Required work:
Instruction for the data below: set down exactly the lines from the line with "exact ((measurable_const.indicator hGenm.compl).comp" to the line with "-- integrability: everything", inclusive, and no others.

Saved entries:
'''
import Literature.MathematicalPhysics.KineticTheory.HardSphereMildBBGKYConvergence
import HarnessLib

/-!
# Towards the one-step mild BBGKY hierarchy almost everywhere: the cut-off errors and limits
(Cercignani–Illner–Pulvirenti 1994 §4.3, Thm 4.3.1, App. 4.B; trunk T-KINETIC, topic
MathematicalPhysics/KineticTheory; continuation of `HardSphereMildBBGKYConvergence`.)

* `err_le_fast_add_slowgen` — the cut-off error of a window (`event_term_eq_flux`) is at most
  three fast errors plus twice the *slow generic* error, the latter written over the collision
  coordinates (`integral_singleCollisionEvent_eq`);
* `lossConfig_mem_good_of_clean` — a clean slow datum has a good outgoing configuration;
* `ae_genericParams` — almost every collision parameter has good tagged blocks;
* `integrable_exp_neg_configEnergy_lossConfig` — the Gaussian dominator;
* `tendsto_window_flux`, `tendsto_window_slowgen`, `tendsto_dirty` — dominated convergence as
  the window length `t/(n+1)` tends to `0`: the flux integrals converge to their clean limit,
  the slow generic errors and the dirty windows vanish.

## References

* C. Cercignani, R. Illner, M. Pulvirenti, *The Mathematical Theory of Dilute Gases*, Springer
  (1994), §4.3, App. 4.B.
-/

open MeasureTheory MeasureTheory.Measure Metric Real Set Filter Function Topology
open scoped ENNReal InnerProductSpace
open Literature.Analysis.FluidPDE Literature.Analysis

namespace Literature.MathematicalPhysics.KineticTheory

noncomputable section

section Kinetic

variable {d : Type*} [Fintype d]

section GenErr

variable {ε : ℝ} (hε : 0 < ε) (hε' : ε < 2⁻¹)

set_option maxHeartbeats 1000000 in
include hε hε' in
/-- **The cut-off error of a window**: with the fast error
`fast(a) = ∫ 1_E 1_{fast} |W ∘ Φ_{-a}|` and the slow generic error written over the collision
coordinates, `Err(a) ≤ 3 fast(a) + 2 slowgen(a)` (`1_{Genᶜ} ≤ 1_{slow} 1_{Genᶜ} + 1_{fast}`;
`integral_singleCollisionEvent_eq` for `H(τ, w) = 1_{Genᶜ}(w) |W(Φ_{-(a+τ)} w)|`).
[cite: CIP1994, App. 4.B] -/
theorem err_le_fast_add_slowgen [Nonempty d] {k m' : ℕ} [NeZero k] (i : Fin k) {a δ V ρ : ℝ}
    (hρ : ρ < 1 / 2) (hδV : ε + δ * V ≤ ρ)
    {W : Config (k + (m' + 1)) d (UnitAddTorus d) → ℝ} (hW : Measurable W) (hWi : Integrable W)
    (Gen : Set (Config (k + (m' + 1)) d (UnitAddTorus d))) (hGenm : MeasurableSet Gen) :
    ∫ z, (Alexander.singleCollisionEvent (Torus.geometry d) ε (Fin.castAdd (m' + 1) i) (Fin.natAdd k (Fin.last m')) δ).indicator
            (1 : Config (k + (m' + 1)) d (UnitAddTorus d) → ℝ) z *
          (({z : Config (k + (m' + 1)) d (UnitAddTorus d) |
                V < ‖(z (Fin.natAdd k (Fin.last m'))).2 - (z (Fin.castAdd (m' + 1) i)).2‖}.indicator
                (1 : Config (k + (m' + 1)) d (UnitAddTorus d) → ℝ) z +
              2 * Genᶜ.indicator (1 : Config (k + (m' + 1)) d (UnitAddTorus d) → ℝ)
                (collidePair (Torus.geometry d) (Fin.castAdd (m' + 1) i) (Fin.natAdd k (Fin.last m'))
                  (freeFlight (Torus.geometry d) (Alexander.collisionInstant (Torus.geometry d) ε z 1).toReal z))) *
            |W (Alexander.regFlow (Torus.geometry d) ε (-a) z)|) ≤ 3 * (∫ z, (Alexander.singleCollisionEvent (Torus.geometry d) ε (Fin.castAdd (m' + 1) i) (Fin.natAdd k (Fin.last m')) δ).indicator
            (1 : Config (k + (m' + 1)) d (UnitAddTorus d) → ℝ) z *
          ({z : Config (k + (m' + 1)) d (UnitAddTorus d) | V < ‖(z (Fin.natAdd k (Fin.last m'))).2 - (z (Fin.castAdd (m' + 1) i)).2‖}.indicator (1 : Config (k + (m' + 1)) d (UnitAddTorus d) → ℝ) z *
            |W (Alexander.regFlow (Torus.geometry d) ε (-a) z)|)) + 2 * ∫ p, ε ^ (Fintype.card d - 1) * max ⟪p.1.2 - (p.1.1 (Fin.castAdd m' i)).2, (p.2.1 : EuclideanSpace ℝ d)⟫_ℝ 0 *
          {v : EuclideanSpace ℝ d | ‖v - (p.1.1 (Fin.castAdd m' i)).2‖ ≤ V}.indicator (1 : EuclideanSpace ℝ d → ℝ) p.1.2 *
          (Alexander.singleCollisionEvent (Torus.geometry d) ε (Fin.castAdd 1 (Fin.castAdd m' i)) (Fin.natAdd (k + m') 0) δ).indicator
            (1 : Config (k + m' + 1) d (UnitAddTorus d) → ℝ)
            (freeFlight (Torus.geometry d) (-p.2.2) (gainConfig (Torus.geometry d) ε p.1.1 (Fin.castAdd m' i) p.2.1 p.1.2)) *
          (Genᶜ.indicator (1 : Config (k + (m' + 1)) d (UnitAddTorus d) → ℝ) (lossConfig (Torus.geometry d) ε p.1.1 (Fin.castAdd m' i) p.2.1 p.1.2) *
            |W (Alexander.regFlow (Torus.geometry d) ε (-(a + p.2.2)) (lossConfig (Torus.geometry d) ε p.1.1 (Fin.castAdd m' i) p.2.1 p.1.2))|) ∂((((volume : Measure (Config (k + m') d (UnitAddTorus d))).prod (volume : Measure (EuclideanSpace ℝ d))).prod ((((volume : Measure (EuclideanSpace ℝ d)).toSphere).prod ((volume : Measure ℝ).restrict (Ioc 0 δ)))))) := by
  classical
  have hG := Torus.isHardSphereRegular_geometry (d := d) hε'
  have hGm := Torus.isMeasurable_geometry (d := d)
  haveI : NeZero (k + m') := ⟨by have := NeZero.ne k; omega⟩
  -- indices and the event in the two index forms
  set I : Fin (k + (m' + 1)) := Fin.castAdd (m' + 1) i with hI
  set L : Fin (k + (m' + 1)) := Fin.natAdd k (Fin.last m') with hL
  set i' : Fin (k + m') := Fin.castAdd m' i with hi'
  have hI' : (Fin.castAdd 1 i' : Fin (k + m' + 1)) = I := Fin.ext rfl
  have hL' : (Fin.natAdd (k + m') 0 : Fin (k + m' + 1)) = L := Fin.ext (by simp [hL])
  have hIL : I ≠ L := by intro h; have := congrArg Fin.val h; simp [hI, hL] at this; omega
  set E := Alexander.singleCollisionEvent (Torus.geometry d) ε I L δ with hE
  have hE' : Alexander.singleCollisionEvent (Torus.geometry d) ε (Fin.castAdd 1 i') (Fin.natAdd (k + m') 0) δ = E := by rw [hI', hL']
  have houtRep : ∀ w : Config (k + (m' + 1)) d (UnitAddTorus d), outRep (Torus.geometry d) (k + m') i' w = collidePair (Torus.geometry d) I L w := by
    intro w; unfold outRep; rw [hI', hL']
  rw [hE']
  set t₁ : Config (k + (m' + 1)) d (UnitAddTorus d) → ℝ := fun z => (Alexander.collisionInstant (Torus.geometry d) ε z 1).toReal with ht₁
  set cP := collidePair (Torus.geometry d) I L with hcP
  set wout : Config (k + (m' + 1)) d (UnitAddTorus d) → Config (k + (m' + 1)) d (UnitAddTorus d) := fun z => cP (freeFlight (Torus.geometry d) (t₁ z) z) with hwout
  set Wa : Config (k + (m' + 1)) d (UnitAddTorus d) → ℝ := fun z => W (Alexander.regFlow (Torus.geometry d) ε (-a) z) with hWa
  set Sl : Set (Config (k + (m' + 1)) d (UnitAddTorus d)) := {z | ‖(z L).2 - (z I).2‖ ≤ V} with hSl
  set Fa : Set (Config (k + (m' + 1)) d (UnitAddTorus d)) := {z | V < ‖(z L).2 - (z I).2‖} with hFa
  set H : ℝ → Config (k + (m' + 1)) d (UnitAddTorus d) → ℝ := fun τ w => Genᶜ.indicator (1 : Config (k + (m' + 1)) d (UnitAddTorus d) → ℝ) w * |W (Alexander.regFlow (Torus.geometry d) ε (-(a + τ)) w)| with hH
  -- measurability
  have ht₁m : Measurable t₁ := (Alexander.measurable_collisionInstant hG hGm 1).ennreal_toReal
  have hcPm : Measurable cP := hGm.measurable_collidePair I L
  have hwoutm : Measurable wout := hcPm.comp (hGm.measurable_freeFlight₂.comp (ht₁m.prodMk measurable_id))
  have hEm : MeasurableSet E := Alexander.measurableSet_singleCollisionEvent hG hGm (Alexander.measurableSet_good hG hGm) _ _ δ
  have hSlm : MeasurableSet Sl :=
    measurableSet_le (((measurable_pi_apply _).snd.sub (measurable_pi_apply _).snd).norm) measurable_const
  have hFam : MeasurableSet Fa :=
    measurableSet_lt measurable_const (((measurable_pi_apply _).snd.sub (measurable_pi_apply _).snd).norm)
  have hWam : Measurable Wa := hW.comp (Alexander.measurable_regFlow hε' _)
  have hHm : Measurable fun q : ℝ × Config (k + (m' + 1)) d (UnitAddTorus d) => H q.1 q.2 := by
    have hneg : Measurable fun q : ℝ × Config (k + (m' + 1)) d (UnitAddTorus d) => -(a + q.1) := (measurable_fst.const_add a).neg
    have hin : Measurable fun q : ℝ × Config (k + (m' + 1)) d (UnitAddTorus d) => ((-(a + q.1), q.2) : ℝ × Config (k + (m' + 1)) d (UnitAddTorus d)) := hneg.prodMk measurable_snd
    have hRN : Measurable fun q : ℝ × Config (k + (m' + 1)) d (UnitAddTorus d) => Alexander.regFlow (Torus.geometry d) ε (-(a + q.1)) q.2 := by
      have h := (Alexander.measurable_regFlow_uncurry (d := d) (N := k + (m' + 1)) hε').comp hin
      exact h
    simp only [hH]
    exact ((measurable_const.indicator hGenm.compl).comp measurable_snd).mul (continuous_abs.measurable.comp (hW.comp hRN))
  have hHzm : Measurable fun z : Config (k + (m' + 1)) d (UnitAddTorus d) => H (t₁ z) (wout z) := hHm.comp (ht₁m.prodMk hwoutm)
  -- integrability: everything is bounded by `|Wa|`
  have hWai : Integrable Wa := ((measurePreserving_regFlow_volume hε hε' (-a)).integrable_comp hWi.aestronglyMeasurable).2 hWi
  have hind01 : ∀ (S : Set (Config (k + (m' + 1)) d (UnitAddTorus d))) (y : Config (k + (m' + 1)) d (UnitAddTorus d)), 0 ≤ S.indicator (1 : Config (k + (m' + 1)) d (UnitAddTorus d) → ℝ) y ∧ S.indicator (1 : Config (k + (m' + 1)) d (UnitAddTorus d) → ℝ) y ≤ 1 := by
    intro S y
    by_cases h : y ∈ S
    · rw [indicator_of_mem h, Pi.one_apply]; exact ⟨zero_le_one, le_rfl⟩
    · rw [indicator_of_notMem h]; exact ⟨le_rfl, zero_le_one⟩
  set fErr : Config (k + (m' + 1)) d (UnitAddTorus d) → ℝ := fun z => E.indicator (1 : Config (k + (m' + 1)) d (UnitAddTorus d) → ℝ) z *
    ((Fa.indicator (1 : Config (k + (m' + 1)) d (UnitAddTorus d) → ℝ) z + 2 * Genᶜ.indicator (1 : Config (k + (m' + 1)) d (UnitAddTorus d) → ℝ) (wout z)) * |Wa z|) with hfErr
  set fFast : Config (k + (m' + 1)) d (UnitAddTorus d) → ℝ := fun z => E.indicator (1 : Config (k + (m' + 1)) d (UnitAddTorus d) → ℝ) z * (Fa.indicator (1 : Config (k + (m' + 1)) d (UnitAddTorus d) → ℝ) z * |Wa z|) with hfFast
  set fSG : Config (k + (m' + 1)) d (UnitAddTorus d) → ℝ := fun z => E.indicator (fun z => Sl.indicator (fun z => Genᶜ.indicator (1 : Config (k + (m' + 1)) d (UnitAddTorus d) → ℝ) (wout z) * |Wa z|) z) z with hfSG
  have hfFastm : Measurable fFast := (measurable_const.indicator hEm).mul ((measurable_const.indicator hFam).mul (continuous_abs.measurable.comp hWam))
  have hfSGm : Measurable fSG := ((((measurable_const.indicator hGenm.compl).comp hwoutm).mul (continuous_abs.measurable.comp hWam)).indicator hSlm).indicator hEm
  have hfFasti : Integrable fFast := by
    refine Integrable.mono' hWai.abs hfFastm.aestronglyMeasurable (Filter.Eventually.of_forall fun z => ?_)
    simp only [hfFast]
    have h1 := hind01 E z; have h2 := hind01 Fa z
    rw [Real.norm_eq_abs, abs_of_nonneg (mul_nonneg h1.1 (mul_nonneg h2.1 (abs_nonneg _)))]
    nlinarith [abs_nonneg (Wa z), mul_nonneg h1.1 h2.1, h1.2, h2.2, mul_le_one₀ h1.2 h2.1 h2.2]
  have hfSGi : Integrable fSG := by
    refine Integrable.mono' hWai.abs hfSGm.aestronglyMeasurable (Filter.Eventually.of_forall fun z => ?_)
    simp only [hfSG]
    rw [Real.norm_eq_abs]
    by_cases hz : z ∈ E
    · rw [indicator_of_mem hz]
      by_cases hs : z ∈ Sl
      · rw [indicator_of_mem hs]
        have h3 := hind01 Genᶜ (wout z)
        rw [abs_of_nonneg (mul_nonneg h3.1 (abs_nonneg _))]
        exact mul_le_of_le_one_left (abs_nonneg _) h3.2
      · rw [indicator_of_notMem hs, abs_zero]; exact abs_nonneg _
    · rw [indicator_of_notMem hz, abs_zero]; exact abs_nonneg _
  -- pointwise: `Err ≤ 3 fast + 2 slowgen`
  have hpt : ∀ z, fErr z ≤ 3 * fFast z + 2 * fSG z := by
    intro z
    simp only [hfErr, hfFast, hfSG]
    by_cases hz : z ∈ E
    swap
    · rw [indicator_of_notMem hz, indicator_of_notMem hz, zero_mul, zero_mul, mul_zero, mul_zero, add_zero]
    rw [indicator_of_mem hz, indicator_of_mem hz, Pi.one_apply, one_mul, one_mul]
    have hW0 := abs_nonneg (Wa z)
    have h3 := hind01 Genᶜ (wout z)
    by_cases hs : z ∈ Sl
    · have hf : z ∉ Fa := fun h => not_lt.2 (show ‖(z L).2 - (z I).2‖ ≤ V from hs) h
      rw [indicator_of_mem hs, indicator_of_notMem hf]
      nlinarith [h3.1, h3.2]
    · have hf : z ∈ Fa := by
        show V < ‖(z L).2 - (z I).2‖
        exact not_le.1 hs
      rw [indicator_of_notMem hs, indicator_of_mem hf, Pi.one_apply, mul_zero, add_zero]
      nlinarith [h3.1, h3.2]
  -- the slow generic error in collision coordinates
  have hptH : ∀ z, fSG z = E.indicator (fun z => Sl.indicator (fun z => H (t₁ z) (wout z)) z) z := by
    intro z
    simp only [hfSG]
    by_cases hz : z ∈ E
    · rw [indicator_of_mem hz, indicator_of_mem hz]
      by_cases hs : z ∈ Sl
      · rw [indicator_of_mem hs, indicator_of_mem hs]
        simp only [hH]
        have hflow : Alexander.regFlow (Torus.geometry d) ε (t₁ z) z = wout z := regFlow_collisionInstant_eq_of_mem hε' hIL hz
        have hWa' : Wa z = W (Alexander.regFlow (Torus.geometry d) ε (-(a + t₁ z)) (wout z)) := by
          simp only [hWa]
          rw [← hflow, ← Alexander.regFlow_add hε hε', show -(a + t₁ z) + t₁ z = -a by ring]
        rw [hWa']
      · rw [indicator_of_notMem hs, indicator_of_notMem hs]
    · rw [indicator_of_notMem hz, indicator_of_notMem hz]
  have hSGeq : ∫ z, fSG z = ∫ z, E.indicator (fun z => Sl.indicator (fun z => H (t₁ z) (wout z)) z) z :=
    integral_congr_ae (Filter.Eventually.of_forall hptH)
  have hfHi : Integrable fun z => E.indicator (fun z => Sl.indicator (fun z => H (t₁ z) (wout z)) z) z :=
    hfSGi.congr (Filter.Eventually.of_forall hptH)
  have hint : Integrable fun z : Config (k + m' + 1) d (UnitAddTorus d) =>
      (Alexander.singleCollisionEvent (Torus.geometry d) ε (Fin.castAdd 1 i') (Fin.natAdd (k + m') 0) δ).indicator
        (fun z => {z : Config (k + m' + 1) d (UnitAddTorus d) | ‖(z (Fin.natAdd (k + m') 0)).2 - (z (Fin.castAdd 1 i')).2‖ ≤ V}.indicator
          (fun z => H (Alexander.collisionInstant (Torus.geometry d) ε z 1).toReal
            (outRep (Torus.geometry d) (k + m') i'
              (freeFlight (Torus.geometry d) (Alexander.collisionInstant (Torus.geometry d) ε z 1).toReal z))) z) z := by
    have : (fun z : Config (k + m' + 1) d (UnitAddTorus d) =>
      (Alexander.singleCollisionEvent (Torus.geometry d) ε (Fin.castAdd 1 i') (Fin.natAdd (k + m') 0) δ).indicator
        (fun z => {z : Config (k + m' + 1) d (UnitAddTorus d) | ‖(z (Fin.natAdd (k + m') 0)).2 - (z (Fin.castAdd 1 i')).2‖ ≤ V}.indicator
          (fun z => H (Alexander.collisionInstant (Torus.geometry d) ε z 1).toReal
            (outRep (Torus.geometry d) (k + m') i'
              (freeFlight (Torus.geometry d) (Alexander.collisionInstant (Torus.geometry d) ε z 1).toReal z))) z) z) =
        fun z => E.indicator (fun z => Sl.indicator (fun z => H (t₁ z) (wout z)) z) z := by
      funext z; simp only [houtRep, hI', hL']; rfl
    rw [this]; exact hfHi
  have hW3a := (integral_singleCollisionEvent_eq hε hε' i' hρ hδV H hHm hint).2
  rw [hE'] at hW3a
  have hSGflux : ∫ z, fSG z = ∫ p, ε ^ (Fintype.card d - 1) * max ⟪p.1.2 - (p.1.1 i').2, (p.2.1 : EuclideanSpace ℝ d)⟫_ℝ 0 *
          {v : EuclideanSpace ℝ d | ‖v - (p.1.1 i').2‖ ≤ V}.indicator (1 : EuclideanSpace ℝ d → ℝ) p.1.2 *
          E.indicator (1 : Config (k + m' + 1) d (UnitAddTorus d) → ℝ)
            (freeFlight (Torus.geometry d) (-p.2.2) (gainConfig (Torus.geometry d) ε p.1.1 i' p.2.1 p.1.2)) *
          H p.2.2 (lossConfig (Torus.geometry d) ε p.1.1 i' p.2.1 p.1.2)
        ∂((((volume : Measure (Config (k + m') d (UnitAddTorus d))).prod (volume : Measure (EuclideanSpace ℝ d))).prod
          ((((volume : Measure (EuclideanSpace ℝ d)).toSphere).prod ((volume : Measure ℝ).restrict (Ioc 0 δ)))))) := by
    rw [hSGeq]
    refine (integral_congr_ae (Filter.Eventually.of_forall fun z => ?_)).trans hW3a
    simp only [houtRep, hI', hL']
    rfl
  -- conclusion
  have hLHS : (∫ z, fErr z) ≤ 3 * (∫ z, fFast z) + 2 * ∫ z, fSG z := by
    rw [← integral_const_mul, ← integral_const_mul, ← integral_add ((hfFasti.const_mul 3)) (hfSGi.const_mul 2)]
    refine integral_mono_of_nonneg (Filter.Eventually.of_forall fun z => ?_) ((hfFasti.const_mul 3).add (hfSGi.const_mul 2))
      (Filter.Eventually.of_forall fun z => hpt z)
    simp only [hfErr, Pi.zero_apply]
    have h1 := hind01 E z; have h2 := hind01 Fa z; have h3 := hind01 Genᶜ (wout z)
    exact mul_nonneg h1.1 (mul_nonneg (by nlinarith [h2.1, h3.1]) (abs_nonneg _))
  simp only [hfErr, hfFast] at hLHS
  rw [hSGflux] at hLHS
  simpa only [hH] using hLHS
'''
Solution to this problem:
    exact ((measurable_const.indicator hGenm.compl).comp measurable_snd).mul (continuous_abs.measurable.comp (hW.comp hRN))
  have hHzm : Measurable fun z : Config (k + (m' + 1)) d (UnitAddTorus d) => H (t₁ z) (wout z) := hHm.comp (ht₁m.prodMk hwoutm)
  -- integrability: everything is bounded by `|Wa|`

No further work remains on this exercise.